Your goal: Work through the entries below and show every line in which "printed" is found.

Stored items
========
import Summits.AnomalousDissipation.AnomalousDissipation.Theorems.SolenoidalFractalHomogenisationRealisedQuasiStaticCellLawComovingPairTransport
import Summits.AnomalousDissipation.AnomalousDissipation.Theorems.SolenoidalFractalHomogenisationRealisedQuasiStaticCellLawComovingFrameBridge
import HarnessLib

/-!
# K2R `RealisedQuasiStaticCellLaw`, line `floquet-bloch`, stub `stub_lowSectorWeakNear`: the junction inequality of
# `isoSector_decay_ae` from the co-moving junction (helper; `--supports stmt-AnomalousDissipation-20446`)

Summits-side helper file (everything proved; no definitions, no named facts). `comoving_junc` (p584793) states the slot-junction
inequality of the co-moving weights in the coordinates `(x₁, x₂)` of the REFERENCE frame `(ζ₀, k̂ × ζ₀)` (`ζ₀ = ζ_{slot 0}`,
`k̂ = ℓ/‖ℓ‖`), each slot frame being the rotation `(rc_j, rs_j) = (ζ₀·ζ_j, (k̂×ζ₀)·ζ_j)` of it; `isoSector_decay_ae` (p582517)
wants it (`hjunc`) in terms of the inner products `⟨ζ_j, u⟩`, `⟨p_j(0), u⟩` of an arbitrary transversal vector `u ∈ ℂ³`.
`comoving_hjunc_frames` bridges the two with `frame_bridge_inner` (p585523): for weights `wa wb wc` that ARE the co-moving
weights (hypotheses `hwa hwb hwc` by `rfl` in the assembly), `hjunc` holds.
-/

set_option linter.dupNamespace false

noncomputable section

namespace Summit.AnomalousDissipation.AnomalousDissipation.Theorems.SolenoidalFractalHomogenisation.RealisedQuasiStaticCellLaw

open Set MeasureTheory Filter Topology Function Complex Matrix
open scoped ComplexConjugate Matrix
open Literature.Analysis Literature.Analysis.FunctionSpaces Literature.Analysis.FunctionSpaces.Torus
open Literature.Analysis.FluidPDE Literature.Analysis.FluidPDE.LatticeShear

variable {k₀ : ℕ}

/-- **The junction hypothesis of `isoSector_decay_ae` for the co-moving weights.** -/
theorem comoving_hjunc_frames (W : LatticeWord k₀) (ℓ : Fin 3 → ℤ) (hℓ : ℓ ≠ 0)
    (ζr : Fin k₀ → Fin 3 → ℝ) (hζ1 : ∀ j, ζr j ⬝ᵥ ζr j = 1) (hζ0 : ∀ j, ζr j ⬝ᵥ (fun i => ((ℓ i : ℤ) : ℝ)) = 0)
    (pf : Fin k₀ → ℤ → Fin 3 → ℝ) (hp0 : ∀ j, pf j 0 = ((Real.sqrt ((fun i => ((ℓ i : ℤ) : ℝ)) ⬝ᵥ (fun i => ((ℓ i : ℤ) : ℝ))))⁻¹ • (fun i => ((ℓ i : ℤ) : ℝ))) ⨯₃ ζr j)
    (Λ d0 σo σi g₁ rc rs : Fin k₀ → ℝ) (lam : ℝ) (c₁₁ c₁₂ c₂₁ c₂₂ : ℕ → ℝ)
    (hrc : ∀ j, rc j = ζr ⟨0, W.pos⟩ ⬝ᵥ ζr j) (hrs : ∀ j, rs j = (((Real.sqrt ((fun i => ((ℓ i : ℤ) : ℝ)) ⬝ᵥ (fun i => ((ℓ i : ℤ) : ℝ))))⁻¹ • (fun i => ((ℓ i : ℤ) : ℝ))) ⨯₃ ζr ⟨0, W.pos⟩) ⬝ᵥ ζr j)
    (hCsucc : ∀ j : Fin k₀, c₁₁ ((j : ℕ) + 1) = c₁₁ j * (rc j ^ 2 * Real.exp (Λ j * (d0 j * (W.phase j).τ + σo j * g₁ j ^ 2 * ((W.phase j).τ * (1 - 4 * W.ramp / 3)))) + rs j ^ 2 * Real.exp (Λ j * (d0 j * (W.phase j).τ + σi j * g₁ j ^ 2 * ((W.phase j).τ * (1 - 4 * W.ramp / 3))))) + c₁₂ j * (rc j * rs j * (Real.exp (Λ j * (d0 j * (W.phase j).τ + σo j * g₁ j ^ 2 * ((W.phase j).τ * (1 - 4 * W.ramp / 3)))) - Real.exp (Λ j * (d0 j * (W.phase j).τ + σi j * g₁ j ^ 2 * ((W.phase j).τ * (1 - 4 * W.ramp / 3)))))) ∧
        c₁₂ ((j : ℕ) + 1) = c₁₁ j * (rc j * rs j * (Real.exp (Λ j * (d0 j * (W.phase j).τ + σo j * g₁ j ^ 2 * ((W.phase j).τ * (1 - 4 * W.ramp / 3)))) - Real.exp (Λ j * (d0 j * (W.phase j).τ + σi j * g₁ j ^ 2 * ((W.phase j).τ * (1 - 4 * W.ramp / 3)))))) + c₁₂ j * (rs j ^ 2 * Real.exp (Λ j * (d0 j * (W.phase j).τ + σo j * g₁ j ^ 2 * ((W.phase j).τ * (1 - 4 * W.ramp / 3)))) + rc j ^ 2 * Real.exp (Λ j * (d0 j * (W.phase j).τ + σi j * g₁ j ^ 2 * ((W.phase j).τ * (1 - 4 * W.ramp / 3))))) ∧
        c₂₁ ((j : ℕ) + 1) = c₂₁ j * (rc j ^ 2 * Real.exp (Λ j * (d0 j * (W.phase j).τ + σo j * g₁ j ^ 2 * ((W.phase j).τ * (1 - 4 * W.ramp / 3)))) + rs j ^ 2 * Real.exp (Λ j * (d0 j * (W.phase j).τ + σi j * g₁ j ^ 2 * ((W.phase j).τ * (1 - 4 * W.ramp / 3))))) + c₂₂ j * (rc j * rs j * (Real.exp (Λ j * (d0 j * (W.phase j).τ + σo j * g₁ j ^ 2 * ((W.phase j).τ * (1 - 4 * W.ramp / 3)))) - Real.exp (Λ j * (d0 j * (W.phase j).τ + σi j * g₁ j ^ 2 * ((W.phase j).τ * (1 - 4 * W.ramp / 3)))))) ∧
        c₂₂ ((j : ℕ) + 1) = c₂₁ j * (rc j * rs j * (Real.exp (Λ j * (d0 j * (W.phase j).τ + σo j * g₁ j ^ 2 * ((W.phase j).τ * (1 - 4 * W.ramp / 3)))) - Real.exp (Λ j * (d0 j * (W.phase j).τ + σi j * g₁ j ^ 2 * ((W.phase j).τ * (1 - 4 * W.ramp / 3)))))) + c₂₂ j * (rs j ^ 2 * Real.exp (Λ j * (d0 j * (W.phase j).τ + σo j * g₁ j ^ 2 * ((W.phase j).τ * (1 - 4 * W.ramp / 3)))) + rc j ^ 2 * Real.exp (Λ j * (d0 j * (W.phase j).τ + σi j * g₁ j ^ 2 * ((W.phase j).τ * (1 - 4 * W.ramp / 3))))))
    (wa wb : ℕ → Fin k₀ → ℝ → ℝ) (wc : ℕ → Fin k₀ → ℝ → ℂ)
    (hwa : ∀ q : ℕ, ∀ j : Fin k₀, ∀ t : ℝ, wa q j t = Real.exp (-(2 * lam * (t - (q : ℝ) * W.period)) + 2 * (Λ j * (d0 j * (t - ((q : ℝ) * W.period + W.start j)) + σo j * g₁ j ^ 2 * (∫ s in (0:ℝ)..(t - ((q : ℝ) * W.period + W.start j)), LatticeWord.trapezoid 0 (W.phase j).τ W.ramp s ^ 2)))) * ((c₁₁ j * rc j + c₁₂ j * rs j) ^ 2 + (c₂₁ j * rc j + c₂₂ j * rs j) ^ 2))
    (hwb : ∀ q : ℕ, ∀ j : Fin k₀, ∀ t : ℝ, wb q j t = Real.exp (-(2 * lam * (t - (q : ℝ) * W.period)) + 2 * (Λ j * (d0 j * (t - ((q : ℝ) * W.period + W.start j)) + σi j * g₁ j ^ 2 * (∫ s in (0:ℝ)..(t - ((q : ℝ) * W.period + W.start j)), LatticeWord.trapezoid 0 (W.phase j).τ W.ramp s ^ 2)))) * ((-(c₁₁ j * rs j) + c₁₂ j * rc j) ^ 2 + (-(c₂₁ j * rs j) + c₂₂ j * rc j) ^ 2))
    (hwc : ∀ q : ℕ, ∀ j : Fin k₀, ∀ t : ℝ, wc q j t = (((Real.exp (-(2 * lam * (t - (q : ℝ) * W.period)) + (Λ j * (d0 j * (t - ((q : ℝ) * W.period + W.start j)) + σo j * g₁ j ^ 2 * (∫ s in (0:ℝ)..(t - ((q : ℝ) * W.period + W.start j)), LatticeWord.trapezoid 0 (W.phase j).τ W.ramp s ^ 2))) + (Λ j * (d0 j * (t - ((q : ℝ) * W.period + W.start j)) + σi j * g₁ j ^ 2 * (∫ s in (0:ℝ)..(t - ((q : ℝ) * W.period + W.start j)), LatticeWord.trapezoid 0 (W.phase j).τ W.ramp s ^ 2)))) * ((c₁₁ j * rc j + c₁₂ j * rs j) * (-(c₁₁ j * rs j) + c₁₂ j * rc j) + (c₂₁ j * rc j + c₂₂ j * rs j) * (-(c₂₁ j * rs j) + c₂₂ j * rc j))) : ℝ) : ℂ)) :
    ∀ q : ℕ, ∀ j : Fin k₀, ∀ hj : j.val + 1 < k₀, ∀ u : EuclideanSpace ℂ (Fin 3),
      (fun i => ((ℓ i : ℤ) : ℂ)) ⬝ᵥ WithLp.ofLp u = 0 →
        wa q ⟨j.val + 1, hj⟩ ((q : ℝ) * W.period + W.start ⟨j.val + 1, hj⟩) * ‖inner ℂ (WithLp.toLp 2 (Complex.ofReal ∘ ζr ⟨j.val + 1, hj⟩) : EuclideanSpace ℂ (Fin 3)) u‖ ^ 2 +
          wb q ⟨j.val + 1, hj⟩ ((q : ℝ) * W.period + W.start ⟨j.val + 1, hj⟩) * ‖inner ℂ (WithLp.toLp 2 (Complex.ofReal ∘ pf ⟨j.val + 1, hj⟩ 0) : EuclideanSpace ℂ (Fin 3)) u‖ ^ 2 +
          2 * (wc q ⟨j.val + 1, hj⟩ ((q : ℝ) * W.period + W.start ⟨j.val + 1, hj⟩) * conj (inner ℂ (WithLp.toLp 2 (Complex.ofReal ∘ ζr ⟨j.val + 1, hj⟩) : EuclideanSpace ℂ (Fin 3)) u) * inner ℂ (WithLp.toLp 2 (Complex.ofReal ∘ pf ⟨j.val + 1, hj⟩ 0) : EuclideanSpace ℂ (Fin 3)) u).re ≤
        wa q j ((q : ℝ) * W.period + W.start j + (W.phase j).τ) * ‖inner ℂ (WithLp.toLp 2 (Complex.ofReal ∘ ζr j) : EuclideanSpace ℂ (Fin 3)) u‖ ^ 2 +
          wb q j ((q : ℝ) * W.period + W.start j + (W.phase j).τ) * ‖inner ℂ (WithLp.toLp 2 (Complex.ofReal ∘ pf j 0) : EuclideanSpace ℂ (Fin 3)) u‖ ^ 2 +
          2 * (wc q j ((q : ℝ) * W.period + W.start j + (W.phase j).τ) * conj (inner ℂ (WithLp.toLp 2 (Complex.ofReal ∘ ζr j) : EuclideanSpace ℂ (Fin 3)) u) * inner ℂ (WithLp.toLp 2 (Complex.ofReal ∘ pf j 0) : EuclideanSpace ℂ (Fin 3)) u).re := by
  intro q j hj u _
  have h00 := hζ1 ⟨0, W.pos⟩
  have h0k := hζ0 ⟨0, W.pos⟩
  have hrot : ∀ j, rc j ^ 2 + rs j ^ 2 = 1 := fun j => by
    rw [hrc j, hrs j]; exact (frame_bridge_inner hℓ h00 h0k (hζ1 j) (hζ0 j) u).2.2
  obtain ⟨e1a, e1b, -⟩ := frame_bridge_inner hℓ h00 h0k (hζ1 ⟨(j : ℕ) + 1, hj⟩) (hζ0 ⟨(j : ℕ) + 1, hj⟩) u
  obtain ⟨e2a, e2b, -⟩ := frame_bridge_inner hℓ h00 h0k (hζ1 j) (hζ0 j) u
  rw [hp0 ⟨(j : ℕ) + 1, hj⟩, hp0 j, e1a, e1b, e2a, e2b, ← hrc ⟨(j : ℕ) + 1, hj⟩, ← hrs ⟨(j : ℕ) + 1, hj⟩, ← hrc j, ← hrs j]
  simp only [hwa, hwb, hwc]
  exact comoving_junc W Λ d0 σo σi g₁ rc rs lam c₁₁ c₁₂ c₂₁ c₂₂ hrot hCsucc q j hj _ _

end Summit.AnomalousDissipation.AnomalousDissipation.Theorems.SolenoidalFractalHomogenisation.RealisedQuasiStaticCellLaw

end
========
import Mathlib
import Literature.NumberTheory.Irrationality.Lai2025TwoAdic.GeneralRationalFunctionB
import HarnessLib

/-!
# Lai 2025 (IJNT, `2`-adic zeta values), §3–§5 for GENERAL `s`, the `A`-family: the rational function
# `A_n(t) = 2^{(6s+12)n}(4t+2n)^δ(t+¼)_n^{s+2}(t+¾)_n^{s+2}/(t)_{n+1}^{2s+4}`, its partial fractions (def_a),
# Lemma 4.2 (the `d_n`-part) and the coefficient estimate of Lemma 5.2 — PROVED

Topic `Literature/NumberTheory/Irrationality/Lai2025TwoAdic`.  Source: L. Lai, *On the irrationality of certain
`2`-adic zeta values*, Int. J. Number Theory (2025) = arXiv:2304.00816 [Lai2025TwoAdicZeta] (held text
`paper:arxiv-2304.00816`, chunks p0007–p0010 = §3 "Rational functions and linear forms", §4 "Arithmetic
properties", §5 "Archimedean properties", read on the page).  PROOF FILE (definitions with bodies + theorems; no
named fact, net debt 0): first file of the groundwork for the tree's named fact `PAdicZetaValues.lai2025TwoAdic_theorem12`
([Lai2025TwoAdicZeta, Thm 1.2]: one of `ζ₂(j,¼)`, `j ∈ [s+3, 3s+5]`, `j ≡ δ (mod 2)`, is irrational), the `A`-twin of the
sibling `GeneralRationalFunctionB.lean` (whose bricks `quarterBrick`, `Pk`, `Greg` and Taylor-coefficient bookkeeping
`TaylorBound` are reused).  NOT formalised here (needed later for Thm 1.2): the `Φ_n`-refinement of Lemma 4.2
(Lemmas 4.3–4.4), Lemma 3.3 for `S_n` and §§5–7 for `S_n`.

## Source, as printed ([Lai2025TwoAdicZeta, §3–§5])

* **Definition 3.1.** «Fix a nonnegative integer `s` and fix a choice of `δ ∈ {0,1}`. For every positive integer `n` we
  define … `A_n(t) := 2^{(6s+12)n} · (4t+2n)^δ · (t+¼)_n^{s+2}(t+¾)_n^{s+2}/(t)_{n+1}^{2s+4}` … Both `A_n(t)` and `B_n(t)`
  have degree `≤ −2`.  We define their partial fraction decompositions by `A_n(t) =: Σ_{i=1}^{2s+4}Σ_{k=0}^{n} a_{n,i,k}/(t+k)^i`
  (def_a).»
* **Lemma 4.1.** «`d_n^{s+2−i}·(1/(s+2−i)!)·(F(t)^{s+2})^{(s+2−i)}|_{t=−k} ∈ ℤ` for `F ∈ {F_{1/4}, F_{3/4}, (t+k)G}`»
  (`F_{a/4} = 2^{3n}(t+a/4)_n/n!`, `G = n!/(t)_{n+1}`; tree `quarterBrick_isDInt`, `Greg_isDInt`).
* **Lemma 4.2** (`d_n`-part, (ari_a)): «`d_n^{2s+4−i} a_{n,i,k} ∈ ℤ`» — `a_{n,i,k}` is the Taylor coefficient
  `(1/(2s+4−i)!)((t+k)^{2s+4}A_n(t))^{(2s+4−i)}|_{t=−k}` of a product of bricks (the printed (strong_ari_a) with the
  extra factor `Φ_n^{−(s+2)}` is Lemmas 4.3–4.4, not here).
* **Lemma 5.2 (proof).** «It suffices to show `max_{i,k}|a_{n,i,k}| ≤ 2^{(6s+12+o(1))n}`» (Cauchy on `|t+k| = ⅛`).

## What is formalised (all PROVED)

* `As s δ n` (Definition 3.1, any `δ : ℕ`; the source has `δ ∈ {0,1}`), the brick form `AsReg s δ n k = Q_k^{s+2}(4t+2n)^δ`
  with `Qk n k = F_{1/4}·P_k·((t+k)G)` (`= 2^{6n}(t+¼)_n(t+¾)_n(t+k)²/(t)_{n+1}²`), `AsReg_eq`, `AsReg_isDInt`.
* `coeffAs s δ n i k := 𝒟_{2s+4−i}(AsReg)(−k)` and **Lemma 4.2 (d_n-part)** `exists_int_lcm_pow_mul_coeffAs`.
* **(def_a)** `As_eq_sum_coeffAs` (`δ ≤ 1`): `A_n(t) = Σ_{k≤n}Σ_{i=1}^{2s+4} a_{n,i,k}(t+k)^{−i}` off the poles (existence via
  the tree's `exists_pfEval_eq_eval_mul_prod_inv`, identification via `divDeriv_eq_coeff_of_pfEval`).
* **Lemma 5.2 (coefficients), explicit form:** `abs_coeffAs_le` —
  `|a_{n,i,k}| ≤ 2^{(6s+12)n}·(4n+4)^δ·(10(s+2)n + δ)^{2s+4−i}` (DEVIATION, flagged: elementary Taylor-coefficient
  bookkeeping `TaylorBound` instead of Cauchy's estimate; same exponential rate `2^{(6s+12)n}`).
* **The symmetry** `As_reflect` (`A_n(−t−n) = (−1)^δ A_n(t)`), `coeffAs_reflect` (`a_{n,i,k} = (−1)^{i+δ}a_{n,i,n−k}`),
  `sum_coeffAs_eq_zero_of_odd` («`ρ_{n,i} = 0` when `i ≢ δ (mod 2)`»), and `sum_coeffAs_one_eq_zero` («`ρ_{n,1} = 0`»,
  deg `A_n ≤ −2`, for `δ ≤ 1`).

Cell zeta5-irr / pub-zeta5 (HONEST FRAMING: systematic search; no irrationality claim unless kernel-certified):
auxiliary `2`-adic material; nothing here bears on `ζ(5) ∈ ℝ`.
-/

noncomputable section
========
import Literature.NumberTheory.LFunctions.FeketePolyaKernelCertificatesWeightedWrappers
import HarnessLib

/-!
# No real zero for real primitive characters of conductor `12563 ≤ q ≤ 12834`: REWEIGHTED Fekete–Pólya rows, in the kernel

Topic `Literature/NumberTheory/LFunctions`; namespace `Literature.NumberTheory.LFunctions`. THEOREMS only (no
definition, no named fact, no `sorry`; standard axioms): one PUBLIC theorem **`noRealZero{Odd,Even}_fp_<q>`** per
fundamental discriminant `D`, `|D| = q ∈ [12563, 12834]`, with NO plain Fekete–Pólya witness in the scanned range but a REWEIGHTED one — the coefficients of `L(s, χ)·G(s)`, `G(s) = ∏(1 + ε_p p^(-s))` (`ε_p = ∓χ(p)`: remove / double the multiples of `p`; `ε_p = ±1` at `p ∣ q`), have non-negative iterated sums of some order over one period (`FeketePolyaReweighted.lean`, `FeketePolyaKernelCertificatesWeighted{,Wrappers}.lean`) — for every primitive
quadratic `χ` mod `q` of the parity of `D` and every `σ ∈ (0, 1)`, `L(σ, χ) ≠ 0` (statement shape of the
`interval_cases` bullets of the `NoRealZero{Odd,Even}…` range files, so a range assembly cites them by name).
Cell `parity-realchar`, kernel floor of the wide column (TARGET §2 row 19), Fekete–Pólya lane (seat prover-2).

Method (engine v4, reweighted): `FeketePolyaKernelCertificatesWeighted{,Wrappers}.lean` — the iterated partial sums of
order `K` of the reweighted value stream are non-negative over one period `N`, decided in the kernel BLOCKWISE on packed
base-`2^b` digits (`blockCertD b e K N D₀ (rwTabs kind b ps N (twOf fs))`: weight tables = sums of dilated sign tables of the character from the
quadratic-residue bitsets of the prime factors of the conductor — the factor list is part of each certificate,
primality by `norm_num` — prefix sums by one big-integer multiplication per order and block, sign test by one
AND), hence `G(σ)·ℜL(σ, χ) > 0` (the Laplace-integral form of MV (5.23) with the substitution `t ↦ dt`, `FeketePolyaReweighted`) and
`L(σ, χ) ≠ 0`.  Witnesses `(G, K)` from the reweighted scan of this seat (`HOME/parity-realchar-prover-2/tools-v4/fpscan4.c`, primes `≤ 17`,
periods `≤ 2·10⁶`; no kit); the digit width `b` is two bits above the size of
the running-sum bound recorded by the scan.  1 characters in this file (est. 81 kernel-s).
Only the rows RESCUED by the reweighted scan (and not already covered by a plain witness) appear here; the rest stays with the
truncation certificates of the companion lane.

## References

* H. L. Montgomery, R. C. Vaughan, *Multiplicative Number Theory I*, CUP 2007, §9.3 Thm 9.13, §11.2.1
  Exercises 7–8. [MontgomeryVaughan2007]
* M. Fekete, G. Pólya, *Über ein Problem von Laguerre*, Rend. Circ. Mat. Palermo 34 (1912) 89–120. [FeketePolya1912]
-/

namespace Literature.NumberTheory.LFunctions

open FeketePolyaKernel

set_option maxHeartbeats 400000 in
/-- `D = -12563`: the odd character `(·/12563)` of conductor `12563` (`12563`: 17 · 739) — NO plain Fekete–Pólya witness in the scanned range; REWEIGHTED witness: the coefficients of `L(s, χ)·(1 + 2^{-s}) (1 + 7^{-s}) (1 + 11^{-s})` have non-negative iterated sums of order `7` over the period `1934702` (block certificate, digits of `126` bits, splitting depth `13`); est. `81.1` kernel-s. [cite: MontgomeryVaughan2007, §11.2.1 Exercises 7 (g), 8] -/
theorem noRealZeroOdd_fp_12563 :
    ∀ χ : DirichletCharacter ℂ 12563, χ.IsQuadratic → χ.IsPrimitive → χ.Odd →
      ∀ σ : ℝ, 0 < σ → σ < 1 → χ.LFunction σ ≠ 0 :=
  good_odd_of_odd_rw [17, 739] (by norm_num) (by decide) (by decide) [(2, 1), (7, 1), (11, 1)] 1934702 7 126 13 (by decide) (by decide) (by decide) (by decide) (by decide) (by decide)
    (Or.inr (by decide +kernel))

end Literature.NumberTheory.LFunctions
========
Exercise response:
## Source, as printed ([Lai2025TwoAdicZeta, §3–§5])
  `(1/(2s+4−i)!)((t+k)^{2s+4}A_n(t))^{(2s+4−i)}|_{t=−k}` of a product of bricks (the printed (strong_ari_a) with the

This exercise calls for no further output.